Why conmen like Tom Ripley are so preoccupied with fashion
As a new version of Patricia Highsmith’s book gets the Netflix treatment, we ask why style and deception are so closely linked.
There is a scene towards the beginning of Anthony Minghella’s 1999 film, The Talented Mr Ripley, when Jude Law’s character, Dickie Greenleaf, asks Matt Damon’s Tom Ripley what his talent is—to which literature’s most famous fraud replies with: “Forging signatures, telling lies, impersonating practically anybody”. Yet there is another talent of Tom’s that is essential in his ability to deceive those around him into thinking that he is one of them—and that’s his sartorial savoir-faire.
Fashion is of vital importance to Tom, in both the novel by Patricia Highsmith and subsequent adaptations, including that 1999 film, but also 1960’s French New Wave retelling, Purple Noon, and the upcoming black-and-white Netflix version, Ripley, starring Andrew Scott in the titular role. The style of the 1999 movie—Jude Law’s polo shirts, white trousers, and boat shoes, Gwyneth Paltrow’s high-waist bikinis, broderie anglaise tops and peasant skirts—is still referenced by designers today (it won costume designer Ann Roth an Oscar at the time).
And while Matt Damon’s character is certainly au fait with fashion, he’s without the means to access it in the same way that the other characters are: he has one shirt he washes out nightly, a threadbare cord jacket Dickie offers to replace, and one pair of dress shoes that he has to wear to the beach. In many ways, the film is at pains to emphasise that, though Tom is good at what he does, he’s not quite good enough—after all, Dickie, Marge (Paltrow) and Freddie Miles (Philip Seymour Hoffman) all figure him out. Yet it is with fashion that he manages to move in these circles.

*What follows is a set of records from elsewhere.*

import Literature.MathematicalPhysics.QuantumFieldTheory.Balaban1983to89.B9Thm34GKernel

/-!
# `Balaban1983to89.B9Thm34GKernelFinal` — [Balaban1985BackgroundPropagators] THEOREM 3.4 p. 400, `G`-CLAUSE: ALL FOUR ENTRIES (3.42)₁₋₄ OF
# `G(U′U)` IN THE PRINTED KERNEL FORM WITH THE PRINTED QUANTIFIERS `∃ α₁ > 0 ∃ B ∀ A` — FILE 24's hypothesis «(3.77) for the concrete P₁(A)»
# DISCHARGED (FILE 25 of the Sect. B programme of cell `lit-balaban`, seat r06 (B9 fold owner) gen 14)

statement-level skeleton of published theorems with citation tags; proofs where landed; nothing here is a claim about the Yang–Mills mass gap

CITATION HEADER (lean-in-tree rule).  B9 = T. Bałaban, *Propagators for lattice gauge theories in a background field*, Commun. Math. Phys. **99** (1985)
389–434 (journal page = PDF page + 388).  Theorem 3.4 p. 400 [PDF 12] «There exists a positive constant a₁ such that the operators G′(U), (Q′(U)G′²(U)Q′*(U))⁻¹, R(U), G(U) extend to configurations U′U for
α₁ ≦ a₁ as analytic functions of A. The extended operators satisfy all the inequalities of Theorems 3.1–3.3 correspondingly»
(verbatim p. 400 [PDF 12] L7–10; «for α₁ sufficiently small» is pp. 401–403, «of course with different constants» is p. 403 [PDF 15] L5 —
docfix r06 g14 for S-B9-g38-2 / S-B9-g42-1 / CITELOC18: the earlier guillemet text here was a paraphrase, not the print); (3.42) p. 397 [PDF 9] (the printed KERNEL shape `|G(x,x′)|, |(∇_U G)(b,x′)|, |(G∇*_U)(x,b′)|, |(∇_U G∇*_U)(b,b′)| ≦ B₀[(Lʲη)², Lʲη,
Lʲη, 1](L^{j′}η)^{−d}e^{−δ₀d(y,y′)}`, `B6RandomWalkKernel.HasKernelBound` for the pairing Σ_x η^d f(x)g(x) of p. 391, volume weight `v(y′) =
(L^{j′}η)^d`); (3.76)–(3.77) pp. 405–406 [PDF 17–18] «|P_{1,μν}(A; x, x′)| ≦ O(1)α₁(Lʲη)⁻²(L^{j′}η)^{−d}exp(−½δ₀d(y,y′))»; (3.25) p. 394 (`P(U) = I − R
= G′Q′*(Q′G′²Q′*)⁻¹Q′G′`); (3.49) p. 399; (3.57)–(3.67) pp. 401–403 (`C⁻¹(U′U)`, `C′(A)`, (3.67), (3.68)); (3.84)–(3.86) p. 407; Thm 3.2 (3.48) p. 398;
Thm 3.3 p. 399.  [4] = [Balaban1984PropagatorsII] (2.51)–(2.55) p. 232, Lemma 2.1 p. 234, (2.66) p. 234; [B11] = [Balaban1985Variational] (135)
p. 298.  Rows B9.Thm3.4 × B9.Eq3.76 × B9.Eq3.66 × B9.Eq3.85 × B9.Thm3.3 (cells only; no row head changes).

WHAT IS PROVED (0 `def`, 0 sorry, 0 new named facts).
* §1 `hasMajorant_pOne_site` — (3.77) FOR THE CONCRETE `P₁(A)` OF (3.76) from the letters of `P(U) = G′Q′*C⁻¹Q′G′` and `P′(A)` on the site
  carrier: exactly the (3.77)-step that FILE 16 (`B9Thm34GEntries342`) performs INSIDE its proof (FILE 12 `ineq349_hom` ⇒ (3.49); gen 9/10
  `B9Ineq368Vprime.ineq368_op{,_D,_Ds,_DDs}_conc` ⇒ (3.68); FILE 11/12 `ineq377_concreteE` ⇒ (3.77)), now EXPORTED as a theorem:
  `P₁(A) ≺ κ₁·α₁·(Lʲη)⁻²·e^{−δd}`, `κ₁ = κ₃₇₇(c_E(δ_P), κ_P, κ_{P′}, Λ, c₁(β), α₁)`.
* §1 `hasMajorant_pOne_coarse` — the same with the coarse-lattice letters `Q′, Q′*, F′₂, F′₂*` in their own typing and `C⁻¹(U)`, `C⁻¹(U′U)`,
  `C′(A)` on 𝔅 read through a section `rep` (FILE 17/18's dictionary), `P(U)` the genuine word `G′ ∘ Q′* ∘ C⁻¹ ∘ Q′ ∘ G′`.
* §2 `exists_cinv_pOne_concrete` — «The inverse satisfies Theorem 3.2» (p. 403) + (3.66)/(3.67) for the concrete `V′(A)` (FILE 19's first half,
  `B9Ineq366Vprime`) ⇒ ∃ `C⁻¹(U′U)` two-sided inverse of `Q′(U′U)G′²(U′U)Q′*(U′U)` AND (3.77) for the concrete `P₁(A)` built with it.
* §3 `exists_threshold_pOne` — the printed quantifiers: `∃ a₁ > 0 ∃ K ≧ 0 ∀ α₁ ≦ a₁ ∀ A …`, FILE 20's rate cascade and thresholds («for α₁
  sufficiently small», by continuity at `α₁ = 0`), (3.77) delivered at the rate `δ₀/5` with an `α₁`-INDEPENDENT constant `K`.
* §4 **`thm34_G_kernel_final`** — FILE 24's `thm34_G_kernelEntriesAll` (hypotheses VERBATIM: Theorems 3.1/3.2/3.3 FOR `U` in block-majorant and
  kernel form, [4] Lemma 2.1 and the p. 398 scale transfer for every exponent, the (3.15)/(3.19)/(3.24) letters, (3.35), stencil geometry) with
  its (3.77)-hypothesis DISCHARGED by §3 and the uniqueness of the two-sided inverse `C⁻¹(U′U)`: `∃ a₁ > 0 ∃ B ≧ 0 ∀ α₁ ≦ a₁ ∀ A` in (3.37)
  (blockwise) `∀` (3.57)/(3.59)/(3.80)–(3.81) letters: `C⁻¹(U′U)`, `G(U′U)` exist, every left/right (3.42)-entry transfers in block-majorant form
  at `(B, δ₀/6)`, AND `|G(U′U)(x,x′)| ≦ B(Lʲη)²e^{−(δ₀/10)d(y,y′)}v(y′)⁻¹`, `|(∇_kG(U′U))(x,x′)|, |(G(U′U)∇*_l)(x,x′)| ≦ BLʲη·e^{−(δ₀/10)d}v(y′)⁻¹`,
  `|(∇_kG(U′U)∇*_l)(x,x′)| ≦ B·e^{−(δ₀/10)d}v(y′)⁻¹` — ONE constant `B = B₀ + B_{FILE 20}`, independent of `α₁` and `A`.

HONEST SCOPE / NOT CLAIMED.  As FILES 20/24: Theorems 3.1–3.3 FOR `U` are inputs (the Sect. B step «assume Theorem 3.1 is valid for G′(U)», p. 402,
not the small-field theorems themselves); (3.37) read blockwise in the shapes of FILES 1–19; the (3.15)/(3.19)/(3.57)/(3.59)/(3.80)–(3.81)
letters are block-majorant hypotheses of the printed shape; Hölder / L² / global entries (3.43)–(3.47) not covered; the constants `a₁`, `B` are
packaged existentially AFTER the lattice is fixed — the proof's values depend on `d, L, δ₀, B₀, B_G, B₁, κ_Q, c_F, …` and the scale-transfer
constants only (FILE 20 (iii)), but the STATEMENT does not display this uniformity; the rate `δ₀/10` is ONE admissible choice («of course with different constants»,
p. 403); `G′(U′U)`-, `(Q′G′²Q′*)⁻¹(U′U)`-kernel clauses of Theorem 3.4 are not restated here (gen 9: `B9Ineq366Vprime`); no row head changes.

RELATED IN THE TREE, NOT DUPLICATED (searched 2026-08-22: `lean search 'kernel_final|hasMajorant_pOne|exists_cinv_pOne|exists_threshold_pOne'
--decl` = two unrelated Summits-side `…kernel_final…` names only; uniqueness of the inverse = Mathlib's `left_inv_eq_right_inv`): FILES
11/12/16/17/18/19/20/22/23/24 USED BY NAME; the proofs of §1–§3 are the corresponding in-proof passages of FILES 16/18/19/20 made theorems.
-/

noncomputable section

In fact, it’s how he accesses them in the first place, having borrowed a Princeton jacket for a piano recital when he first encounters Dickie’s father, who mistakes him for a student and pleads with him to fetch home his wayward son.

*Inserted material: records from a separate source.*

/-- **Exponential `H¹` bound for classical passive scalars with Lipschitz drift** (the estimate
behind the Batchelor scale): for a classical solution of `∂ₜθ + u·∇θ = κΔθ`, `κ ≥ 0`, on
`[a, b] × T^d` whose drift has bounded first derivatives `‖∂ᵢu(t, x)‖ ≤ L` on the window,
`‖∇θ(t)‖²_{L²} ≤ ‖∇θ(a)‖²_{L²} · exp(2 (card d) L (t - a))` for `t ∈ [a, b]`
(the `H¹` balance, `-2κ∫(Δθ)² ≤ 0`, the stretching bound, and Grönwall's inequality in the
one-sided form `le_gronwallBound_of_liminf_deriv_right_le`). [folklore] -/
theorem scalarGradNormSq_le_mul_exp {a b κ : ℝ} {u : ℝ → UnitAddTorus d → EuclideanSpace ℝ d}
    {θ : ℝ → UnitAddTorus d → ℝ} (h : Torus.IsClassicalScalarTransportOn (Icc a b) κ u θ)
    (hκ : 0 ≤ κ) (hab : a < b) {L : ℝ}
    (hL : ∀ t ∈ Icc a b, ∀ (i : d) (x : UnitAddTorus d), ‖Torus.partialDeriv i (u t) x‖ ≤ L)
    {t : ℝ} (ht : t ∈ Icc a b) :
    Torus.scalarGradNormSq (θ t) ≤
      Torus.scalarGradNormSq (θ a) * Real.exp (2 * Fintype.card d * L * (t - a)) := by
  set G : ℝ → ℝ := fun s => Torus.scalarGradNormSq (θ s) with hG
  set G' : ℝ → ℝ := fun s => -(2 * κ) * (∫ x, Torus.laplacian (θ s) x ^ 2) +
    2 * ∫ x, ⟪u s x, Torus.gradient (θ s) x⟫_ℝ * Torus.laplacian (θ s) x with hG'
  have hder : ∀ s ∈ Icc a b, HasDerivWithinAt G (G' s) (Icc a b) s := fun s hs =>
    hasDerivWithinAt_scalarGradNormSq h hab hs
  have hGc : ContinuousOn G (Icc a b) := fun s hs => (hder s hs).continuousWithinAt
  have hder' : ∀ s ∈ Ico a b, HasDerivWithinAt G (G' s) (Ici s) s := fun s hs =>
    ((hder s (Ico_subset_Icc_self hs)).mono (Icc_subset_Icc hs.1 le_rfl)).mono_of_mem_nhdsWithin
      (Icc_mem_nhdsGE hs.2)
  have hbound : ∀ s ∈ Ico a b, G' s ≤ 2 * Fintype.card d * L * G s + 0 := by
    intro s hs
    have hs' : s ∈ Icc a b := Ico_subset_Icc_self hs
    have hθs : Torus.IsSmooth (θ s) := h.smooth_scalar.isSmooth_slice hs'
    have hus : Torus.IsSmooth (u s) := h.smooth_velocity.isSmooth_slice hs'
    have hT := integral_inner_gradient_mul_laplacian_le hus (h.divFree s hs') hθs (hL s hs')
    have hvisc : 0 ≤ ∫ x, Torus.laplacian (θ s) x ^ 2 := integral_nonneg fun _ => sq_nonneg _
    simp only [hG, hG']
    nlinarith [mul_nonneg hκ hvisc, hT]
  have hgr := le_gronwallBound_of_liminf_deriv_right_le hGc
    (fun s hs r hr => (hder' s hs).liminf_right_slope_le hr) le_rfl hbound t ht
  rw [gronwallBound_ε0] at hgr
  exact hgr
import Literature.MathematicalPhysics.QuantumFieldTheory.Balaban1983to89.B15Ineq137Proof

/-!
# `Balaban1983to89.B15Ineq137Local` — T. Bałaban, *Large field renormalization. I. The basic step of the R operation*,
# Commun. Math. Phys. **122** (1989) 175–202 [Balaban1989LargeFieldI], (1.37) p. 184 WITH THE PRINTED LOCAL SUPREMUM
# *"|exp iℍ^{(j)}(b) − 1| ≤ O(1)L · sup_{B^j(b₋)∪B^j(b₊)} |ℍ|"*: the locality of [12]'s block averages (85) and of its gauge
# fixing at the block corners (87) in the small field, hence of the whole (1.36) quantity (`B15Ineq137Local`)

statement-level skeleton of published theorems with citation tags; proofs where landed; nothing here is a claim
about the Yang–Mills mass gap

PDF held: `paper:balaban1989-cmp122-large-field-i` (journal page = PDF page + 174), p. 184 [PDF 10] READ AS AN IMAGE on
the x2 render `run/shared/lean/pub/pub-balaban/b2b-balaban-ref1/pages/1989-cmp122-large-field-I/…-p010-x2.png` (this
seat, 2026-08-21): the supremum in (1.37) is printed over `B^j(b₋) ∪ B^j(b₊)`.  [12] = T. Bałaban, *Averaging operations
for lattice gauge theories*, Commun. Math. Phys. **98** (1985) 17–51 [Balaban1985Averaging], (85)–(87) p. 31, (106)–(108)
p. 33.

WHAT IS REPRODUCED.  SKELETON row **B15.Eq1.37** (rows of record `lit-balaban-r12/ROWS-B15.md`, head `proved p239014 +
p253704 + p254882`), mega-formalization `lit-balaban` (HOME `run/shared/lean/pub/lit-balaban/`), Phase-2 proof seat `p29`
gen 6 — an UPGRADE of this seat's `B15Ineq137Proof.ineq137_glev` (v1.1, p254882), which bounded the (1.36) quantity
`exp iℍ^{(j)}(b) = u_j(b₋)⁻¹·[M^j(e^{iξℍ}U₀)(b)M^j(U₀)(b)⁻¹]·R̄^j(u_j(b₊))` by `(136(d+1) + 320d)·sup|ℍ|` with a GLOBAL
supremum for the gauge-fixing factors `u_j(b_±)` (declared deviation (M5′) there; the tilde factor was already localised,
`tilde_le_local`).  Here the supremum is the PRINTED one, over the two `j`-blocks `B^j(b₋) ∪ B^j(b₊)` of the bond `b`, for
all three factors.

THE ARGUMENT FORMALISED.  (i) LOCALITY OF [12] (85): the recursively defined block averages
`w_j(x_j) = \overline{R_{0,x_j}U₁^{(j)}}` (`B7Eq99Concrete.wrec`) depend on the small field `U₁` only through its bond variables
in the block `B^j(x_j)` (`wrec_congr`, induction on `j`: the site average (78) reads its function at the block points
(`B7Eq84Concrete.savg_congr`); the twisted transports (58) along the tree contours `Γ_{x_{j+1},x_j}` stay in the `L`-block
(`B7Prop1Local.hol_treeWord_congr`); the averages `Ũ₁^j` (69) on its bonds are local by p. 24 of [12]
(`B7Prop1Local.avgIter_congr`); the block boxes nest, `box_mono_site`/`box_mono_bond`).  (ii) Hence THE GAUGE FIXING AT THE
BLOCK CORNERS, `u(Lʲq) = u_j(q) = (w_j(q))⁻¹` ((87) p. 31 of [12]: `B7Eq84Concrete.uLev_glev` + `glev_top`; `glev_corner`), depends
on `U₁` only through `B^j(q)` (`glev_corner_congr`); more generally (`glev_congr`, print's downward recursion (77)/(87) with the
block structure (2)/(3): `box_nest`, `fl_inBox`) the WHOLE gauge fixing `u = glev(U₀, U₁)` at level `k` restricted to a `k`-block
`B^k(z)` — every level function `u_j` on the sites of `B^k(z)` — depends on `U₁` only through its bond variables in `B^k(z)`.  (iii) By (1.35)/(1.36) (`B15Ineq137Proof.avgIter_gaugeAct_ratio`) the
(1.36) quantity is `u(Lʲb₋)⁻¹·[M^j(e^{B}U₀)(b)M^j(U₀)(b)⁻¹]·M^j(U₀)(b)u(Lʲb₊)M^j(U₀)(b)⁻¹`; the middle factor depends on `B` only
through `B^j(b₋) ∪ B^j(b₊)` (p. 24 of [12], `avgIter_expCfg_mul_clamp`), the outer ones through `B^j(b₋)`, `B^j(b₊)` by (ii) — so
the quantity is unchanged when `B` is replaced by `B∘π`, `π` the retraction onto the box `B^j(b₋) ∪ B^j(b₊)`
(`stdRep_congr_clamp`).  (iv) `B∘π` is bounded everywhere by the local supremum, and v1.1's global theorem
`B15Ineq137Proof.stdRep_dev_le` applies to it: `stdRep_dev_le_local`, and (1.37) verbatim `ineq137_local` —
`|exp iℍ^{(j)}(b) − 1| ≤ (136(d+1) + 320d)·sup_{B^j(b₋)∪B^j(b₊)}|ℍ|`, r12's leaf `Ineq137 dev (68 + 228d) L s_loc`.

MODEL / DECLARED DEVIATIONS (referee columns F6/F7).  (M1)–(M3′) exactly as in `B15Ineq137Proof` (the `B7Prop2Explicit`
dictionary on `ℤ^d`; `U₀ = U_k^{(n+1)}` in Prop. 2's regime at level `j`; `u_j` = [12]'s gauge fixing `glev(U₀, e^{iξℍ})` of the
small field).  (M5′) of `B15Ineq137Proof` is REMOVED for (1.37): the supremum is over the sites of `B^j(b₋) ∪ B^j(b₊)` read as the
box `[Lʲq, Lʲq + (Lʲ − 1)𝟙 + Lʲe_κ]` of `B7Prop1Local` (`loK`/`bondHiK`; all bonds issuing from its sites — one layer more than
the bonds with both ends inside, so the printed statement under either reading of "sup over the blocks" follows).  Print's
`≤ O(1)L·sup` is met with `O(1)·L = (68 + 228d)·L ≥ 136(d+1) + 320d` for `L ≥ 2`.  Net new unproved facts: 0 (no `def`).
-/

noncomputable section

In the novel, Tom is obsessed with clothing, spending hours touching Dickie’s shirts and jackets or fingering the jewellery on his dressing table, saying that doing so “reminded him he existed”. His spectacles serve as a way to switch between characters—like a villainous Clark Kent and Superman—while his decision to wear Dickie’s monogrammed velvet slippers and signet rings after he has (spoiler alert) murdered him, alerts Marge and Freddie to the fact something isn’t right.
Fashion is often used by literature’s anti-heroes as a significant tool in their arsenal to deceive. It’s Jay Gatsby’s “beautiful shirts”—so beautiful, that they make Daisy cry in The Great Gatsby—but which signify his extreme wealth via social climbing; Gone with the Wind’s Scarlett O’Hara dressing in a pair of old curtains to try to (unsuccessfully) trick Rhett Butler into thinking that she’s well off after the Civil War; and Patrick Bateman’s Rolex watch, Oliver People’s glasses and Nike dunks that allow him to go undetected as a psychopath among Manhattan’s elite in American Psycho.

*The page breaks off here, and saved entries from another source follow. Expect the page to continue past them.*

/-- **Root elements on the right act by translations of the third coordinate**: if `E` is strictly upper with
`X E = 0` for all strictly upper `X` (e.g. `E` supported in the first row), then
`rightParamMap (1 + t E) (X₁, a, X₂) = (X₁, a, X₂ + t E)`. [folklore] -/
theorem rightParamMap_rootElement {E : Mat} (hE : E ∈ strictUpper n R∞) (hE0 : ∀ X : Mat, X ∈ strictUpper n R∞ → X * E = 0)
    (t : ℝ) (e : E∞) : rightParamMap (rootElement E hE t) e = e + t • rightRootVector E hE := by
  obtain ⟨X₁, a, ⟨X₂, hX₂⟩⟩ := e
  refine Prod.ext ?_ (Prod.ext ?_ (Subtype.ext ?_))
  · simp [rightRootVector]
  · simp [rightRootVector]
  · simp only [rightParamMap_snd_snd, coe_rootElement, rightRootVector, Prod.snd_add, Prod.smul_snd, Submodule.coe_add,
      Submodule.coe_smul]
    rw [mul_add, Matrix.mul_one, Matrix.add_mul, Matrix.one_mul, mul_smul_comm, hE0 X₂ hX₂, smul_zero, add_zero]
    abel

/-- `(1 + t E)⁻¹ = 1 - t E` for `E` with `E 𝔫 = 0` (so `E² = 0`): `rootElement E t⁻¹ = rootElement E (-t)`. [folklore] -/
theorem rootElement_inv {E : Mat} (hE : E ∈ strictUpper n R∞) (hEE : E * E = 0) (t : ℝ) :
    (rootElement E hE t)⁻¹ = rootElement E hE (-t) := by
  rw [inv_eq_iff_mul_eq_one]
  apply Subtype.ext
  apply Units.ext
  simp only [Subgroup.coe_mul, Units.val_mul, coe_rootElement, OneMemClass.coe_one, Units.val_one]
  rw [add_mul, Matrix.one_mul, Matrix.mul_add, Matrix.mul_one, smul_mul_smul_comm, hEE, smul_zero, add_zero, neg_smul]
  abel

/-- **Left translation by a last-column root element is a translation of the parameter**:
`cellPush h ((1 + tE)⁻¹ x) = cellPush (translate_{t (E,0,0)} h)(x)` in the convention `τ_u h (e) = h (e - u)`.
[folklore] -/
theorem cellPush_rootElement_inv_mul {E : Mat} (hE : E ∈ strictUpper n R∞)
    (hE0 : ∀ X : Mat, X ∈ strictUpper n R∞ → E * X = 0) (t : ℝ) (h : E∞ → ℂ) (x : G∞) :
    cellPush h ((((rootElement E hE t)⁻¹ : ↥(upperUnitriangular (Fin n) R∞)) : G∞) * x) =
      cellPush (fun e => h (e - t • leftRootVector E hE)) x := by
  rw [rootElement_inv hE (hE0 E hE), cellPush_mul_left]
  congr 1
  funext e
  simp only [Function.comp_apply, leftParamMap_rootElement hE hE0, sub_eq_add_neg]
  congr 2
  exact neg_smul t (leftRootVector E hE)

/-- **Right translation by a first-row root element is a translation of the parameter**:
`cellPush h (x (1 + tE)) = cellPush (e ↦ h (e + t (0,0,E)))(x)`. [folklore] -/
theorem cellPush_mul_rootElement {E : Mat} (hE : E ∈ strictUpper n R∞)
    (hE0 : ∀ X : Mat, X ∈ strictUpper n R∞ → X * E = 0) (t : ℝ) (h : E∞ → ℂ) (x : G∞) :
    cellPush h (x * ((rootElement E hE t : ↥(upperUnitriangular (Fin n) R∞)) : G∞)) =
      cellPush (fun e => h (e + t • rightRootVector E hE)) x := by
  rw [cellPush_mul_right]
  congr 1
  funext e
  rw [Function.comp_apply, rightParamMap_rootElement hE hE0]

And it’s not just on the page that grifters and tricksters utilise clothing to impersonate others. Anna Delvey, the so-called “fake heiress,” who conned New York into believing she was a German socialite, used designer pieces as a decoy for the fact she had no money and didn’t pay for anything. The girl in the Celine wide-rim glasses couldn’t possibly be a conwoman, could she? Meanwhile, convict Elizabeth Holmes, the university dropout behind Theranos, a company that claimed to detect disease via just one drop of blood, modelled herself on Steve Jobs in a uniform of black polonecks so that she would be taken seriously by tech bros and the world at large.
“The way we dress does, to an extent, affect how people see us, but it’s context dependent,” explains Dr Dion Terrelonge, a fashion psychologist. “It’s about alignment and how we fit in with people’s expectations. We like to think we don’t judge others based on what they are wearing, but we do. It’s not a negative judgement, necessarily; it’s about interpreting and categorising. It helps us navigate the world.”
Whether or not you wield that power for good or for evil is the differentiator. “When you wear an item of clothing that you associate with a certain person, lifestyle or behaviour, then you’re far more likely to take on those things,” explains Dr Terrelonge. “When people copy other people’s style, they’re trying to align themselves with them and their lifestyle. It’s walking 100 miles in their shoes. It’s shorthand for, ‘this is the kind of person I am’—you look the part.”
For conners, it’s “fake it til you make it” or “dress for the job you want” writ large. As Tom famously says in his final speech in the film, “I thought it was better to be a fake somebody, than a real nobody.”